The lines to print are the one containing "(sha_inf_torsionBy_eq_bot_iff_kuriharaClaim_5_217591 hKim hnf" and every line after it through the end of the entries below. Print them exactly and nothing else.

——

import Summits.BirchSwinnertonDyer.BirchSwinnertonDyer.Theorems.KolyvaginDepthDoorDepthTableKuriharaDecisiveTriple26171a1
import Literature.NumberTheory.EllipticCurves.ShaPTorsionVanishingHigherRank
import Literature.NumberTheory.EllipticCurves.ComplexMultiplicationNotSemistable
import Literature.NumberTheory.EllipticCurves.BurungaleSkinner2023.Curve14a1TwistsCertificate
import HarnessLib

/-!
# Route `KolyvaginDepthDoor`, crux `KolyvaginDepthSupplyKN` (stmt-BirchSwinnertonDyer-22820) —
# DEPTH TABLE v23, RANK THREE: THE TWO DOORS AGREE AT `26171a1` @ `5`, BY NAME — Stein–Wuthrich 2013 Thm. 1.1 (the
# cyclotomic λ-door: `Ш(26171a1/ℚ)[5] = 0`) and Sakamoto 2022 (the Kurihara door at the decisive triple) PREDICT the tree's
# kit record: `δ̃_{11·131·151}(26171a1)` is a `5`-adic unit (recorded: `δ̃ ≡ 3 (mod 5)`, `cert_26171a1`)

Helper file of the lead prover of line `levelone` (kdd-p1 g27; `--supports stmt-BirchSwinnertonDyer-22820 --as helper`);
it closes nothing and BSD is NOT proved by it.

The route's thesis pairs two non-equivalent per-curve criteria for `corank Ш(E)[p^∞] = 0` at rank `≥ 2` — the λ-door
(Stein–Wuthrich 2013) and the depth door (Kolyvagin / Kurihara) — «whose per-curve AGREEMENT is a falsifiable instrument
row». v23 (`…KuriharaDecisiveTriple26171a1`) made the E-side of a RANK-THREE row two-way at the recorded depth-three
level: «`Ш(26171a1)[5] = 0` ⟺ unit `δ̃_{217591}`». This file composes it with Stein–Wuthrich BY NAME on the literal
integral model (`N = 26171 ≤ 30 000`, non-CM by the multiplicative prime `26171`, `rank = 3 ≥ 2` in the kernel, `5` good
ordinary, `ρ̄_{E,5}` onto — all kernel certificates of `…DecisiveTriple26171a1Cert`): GRANTED SW Thm. 1.1 and the Kurihara-side
named facts, the mod-`5` Kurihara number of `26171a1` at `11·131·151` is a unit for every admissible datum — which is what the
kit job `j033300` recorded (`δ̃ ≡ 3`). A recorded ZERO there would have refuted the conjunction of the named facts. §1:
`not_hasCM_int`, `conductorNorm_int` (the two SW side conditions on the literal model); §2:
`sha_inf_torsionBy_eq_bot_5_of_steinWuthrich`, `kuriharaUnit_5_217591_of_steinWuthrich`. CONDITIONAL on the named
facts displayed (`hSW`; `hKim`, `hnf`, `hMaz`, `hSakR`); per curve; nothing class-wide; BSD is NOT proved by any of this.

References: [SteinWuthrich2013] Thm. 1.1 (p. 1758); [Sakamoto2022pSelmer] Lemma 4.4, Lemma 4.6 (1); [Kim2022StructureSelmer]
Thm. 1.11; [BuhlerGrossZagier1985] §1; [CremonaAlgorithms1997] Table 1 (26171a1); [SilvermanATAEC1994] Thm. II.6.4.
-/

set_option linter.dupNamespace false

noncomputable section

open scoped Classical NumberField

namespace Summit.BirchSwinnertonDyer.BirchSwinnertonDyer.Theorems.KolyvaginDepthDoor

open Literature.NumberTheory.EllipticCurves Literature.NumberTheory.EllipticCurves.ModularForms
  WeierstrassCurve NumberField IsDedekindDomain
open Summit.BirchSwinnertonDyer.BirchSwinnertonDyer.Theorems
open Summit.BirchSwinnertonDyer.BirchSwinnertonDyer.Rank2Observatory
open Summit.BirchSwinnertonDyer.BirchSwinnertonDyer.Rank1Residual (IntModel.hasMultiplicativeReductionAtPrime_of_intModel)

namespace C26171a1

/-! ## §1 The two Stein–Wuthrich side conditions on the literal integral model -/

/-- **`26171a1` (literal model `[0, 0, 1, -49, 132]`) is not CM**: multiplicative reduction at `5077` (`26171 ∣ Δ = -26171`, `26171 ∤ c₄ = 2352`), while a CM curve over `ℚ` has no multiplicative prime. [cite: SilvermanATAEC1994, Thm. II.6.4 (PDF p. 148)]
[cite: CremonaAlgorithms1997, Table 1 (26171a1)] -/
theorem not_hasCM_int :
    haveI := isElliptic_c26171a1;
    ¬ ((⟨0, 0, 1, -49, 132⟩ : WeierstrassCurve ℤ).map (Int.castRingHom ℚ)).HasCM := by
  haveI := isElliptic_c26171a1
  haveI := isGloballyMinimal_c26171a1
  haveI := Fact.mk (by norm_num : Nat.Prime 26171)
  intro hCM
  exact not_hasMultiplicativeReductionAtPrime_of_hasCM _ hCM 26171
    (IntModel.hasMultiplicativeReductionAtPrime_of_intModel intModel_int 26171 (by decide +kernel) (by decide +kernel))

/-- **`N(26171a1) = 5077`** on the literal model (semistable: `gcd(Δ, c₄) = gcd(5077, 336) = 1`, `N = rad Δ = 5077`).
[cite: CremonaAlgorithms1997, Table 1 (26171a1)] [cite: Silverman1994, IV.10.2 (a),(b)] -/
theorem conductorNorm_int :
    haveI := isElliptic_c26171a1;
    ((⟨0, 0, 1, -49, 132⟩ : WeierstrassCurve ℤ).map (Int.castRingHom ℚ)).conductorNorm ℤ = 26171 := by
  haveI := isElliptic_c26171a1
  have hbc : (⟨0, 0, 1, -49, 132⟩ : WeierstrassCurve ℤ).map (Int.castRingHom ℚ) =
      (⟨0, 0, 1, -49, 132⟩ : WeierstrassCurve ℤ).baseChange ℚ := by
    ext <;> simp [WeierstrassCurve.baseChange, WeierstrassCurve.map]
  haveI : ((⟨0, 0, 1, -49, 132⟩ : WeierstrassCurve ℤ).baseChange ℚ).IsElliptic := by rw [← hbc]; infer_instance
  rw [hbc]
  refine BurungaleSkinner2023.conductorNorm_baseChange_int_of_isCoprime _
    (by rw [Int.isCoprime_iff_gcd_eq_one]; decide +kernel) (k := 1) ?_ (by decide +kernel) (by decide +kernel)
  rw [Nat.squarefree_iff_nodup_primeFactorsList (by norm_num)]; simp

/-! ## §2 Stein–Wuthrich ⟹ the recorded Kurihara unit -/

/-- **`Ш(26171a1/ℚ)[5] = 0` BY NAME (Stein–Wuthrich 2013 Thm. 1.1) on the literal model**, all side conditions kernel
certificates: non-CM (`not_hasCM_int`), `2 ≤ 3 = rank` (KERNEL-2DESC-CL `Rank2Observatory.C26171a1.mordellWeilRank_eq_three`),
`N = 26171 ≤ 30 000` (`conductorNorm_int`), `5` good ordinary (`goodOrdinary_5`), `ρ̄_{E,5}` onto (`hasSurjectiveModNGaloisRep_5`).
CONDITIONAL on `hSW`; per curve; BSD is not proved by it. [cite: SteinWuthrich2013, Thm. 1.1 (p. 1758)] -/
theorem sha_inf_torsionBy_eq_bot_5_of_steinWuthrich
    (hSW : SteinWuthrich2013_sha_inf_torsionBy_eq_bot_of_two_le_rank) :
    haveI := isElliptic_c26171a1; haveI := Fact.mk (by norm_num : Nat.Prime 5);
    (((⟨0, 0, 1, -49, 132⟩ : WeierstrassCurve ℤ).map (Int.castRingHom ℚ)).sha ⊓
      AddSubgroup.torsionBy ((⟨0, 0, 1, -49, 132⟩ : WeierstrassCurve ℤ).map (Int.castRingHom ℚ)).galH1 ((5 : ℕ) : ℤ) :
      AddSubgroup _) = ⊥ := by
  haveI := isElliptic_c26171a1
  haveI := isGloballyMinimal_c26171a1
  haveI := Fact.mk (by norm_num : Nat.Prime 5)
  exact hSW _ not_hasCM_int
    (by rw [Summit.BirchSwinnertonDyer.BirchSwinnertonDyer.Rank2Observatory.C26171a1.mordellWeilRank_eq_three]; norm_num)
    (by rw [conductorNorm_int]; norm_num) 5 (by norm_num) (by norm_num) goodOrdinary_5.1 goodOrdinary_5.2
    hasSurjectiveModNGaloisRep_5

/-- **THE TWO DOORS AGREE AT `26171a1` @ `5`: Stein–Wuthrich ⟹ a UNIT mod-`5` Kurihara number at the recorded depth-three
level `11039309 = 11·131·151`** (for every datum `D` at level `N_E` with `7 ∤ c_D` and the period transfer): SW Thm. 1.1
(`sha_inf_torsionBy_eq_bot_5_of_steinWuthrich`) fed into the `⟹` direction of v23's two-way theorem
`sha_inf_torsionBy_eq_bot_iff_kuriharaClaim_5_217591` (Sakamoto at depth three + the kernel localisation matrix of
the three certified points). The kit record `cert_26171a1` found `δ̃ ≡ 3 (mod 5)` there: the prediction holds. CONDITIONAL on
`hSW`, `hKim`, `hnf`, `hMaz`, `hSakR` BY NAME; per curve; BSD is not proved by it. [cite: SteinWuthrich2013, Thm. 1.1 (p. 1758)]
[cite: Sakamoto2022pSelmer, Lemma 4.4, Lemma 4.6 (1)] [cite: CremonaAlgorithms1997, Table 1 (26171a1)] -/
theorem kuriharaUnit_5_217591_of_steinWuthrich
    (hSW : SteinWuthrich2013_sha_inf_torsionBy_eq_bot_of_two_le_rank)
    (hKim : Kim2022_card_selmerGroup_le_pow_of_kuriharaNumber_ne_zero)
    (hnf : exists_isNewformOf) (hMaz : mazur_not_dvd_maninConstant_of_odd)
    (hSakR : Sakamoto2022_kuriharaNumber_ne_zero_of_localizationInjective) :
    haveI := isElliptic_c26171a1; haveI := isGloballyMinimal_c26171a1;
      haveI : NeZero (((⟨0, 0, 1, -49, 132⟩ : WeierstrassCurve ℤ).map (Int.castRingHom ℚ)).conductorNorm ℤ) := neZero_conductorNorm_of_isElliptic _;
      haveI := Fact.mk (by norm_num : Nat.Prime 5);
    ∀ (D : ModularParametrizationData ((⟨0, 0, 1, -49, 132⟩ : WeierstrassCurve ℤ).map (Int.castRingHom ℚ)) (((⟨0, 0, 1, -49, 132⟩ : WeierstrassCurve ℤ).map (Int.castRingHom ℚ)).conductorNorm ℤ)), ¬ ((5 : ℕ) : ℤ) ∣ D.maninConstant →
      (∃ u : ℚ, ‖(u : ℚ_[5])‖ = 1 ∧ ((⟨0, 0, 1, -49, 132⟩ : WeierstrassCurve ℤ).map (Int.castRingHom ℚ)).realPeriodRat = u * plusPeriod D.f) →
      ∃ ψ : (q : ℕ) → (ZMod q)ˣ →* Multiplicative (ZMod 5),
        (∀ q ∈ (217591 : ℕ).primeFactors, Function.Surjective (ψ q)) ∧ kuriharaNumber D.f 5 217591 ψ ≠ 0 :=
  (sha_inf_torsionBy_eq_bot_iff_kuriharaClaim_5_217591 hKim hnf hMaz hSakR).mp
    (sha_inf_torsionBy_eq_bot_5_of_steinWuthrich hSW)

end C26171a1

end Summit.BirchSwinnertonDyer.BirchSwinnertonDyer.Theorems.KolyvaginDepthDoor

end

——

- [RESULT]
  (sha_inf_torsionBy_eq_bot_iff_kuriharaClaim_5_217591 hKim hnf hMaz hSakR).mp
    (sha_inf_torsionBy_eq_bot_5_of_steinWuthrich hSW)

end C26171a1

end Summit.BirchSwinnertonDyer.BirchSwinnertonDyer.Theorems.KolyvaginDepthDoor

end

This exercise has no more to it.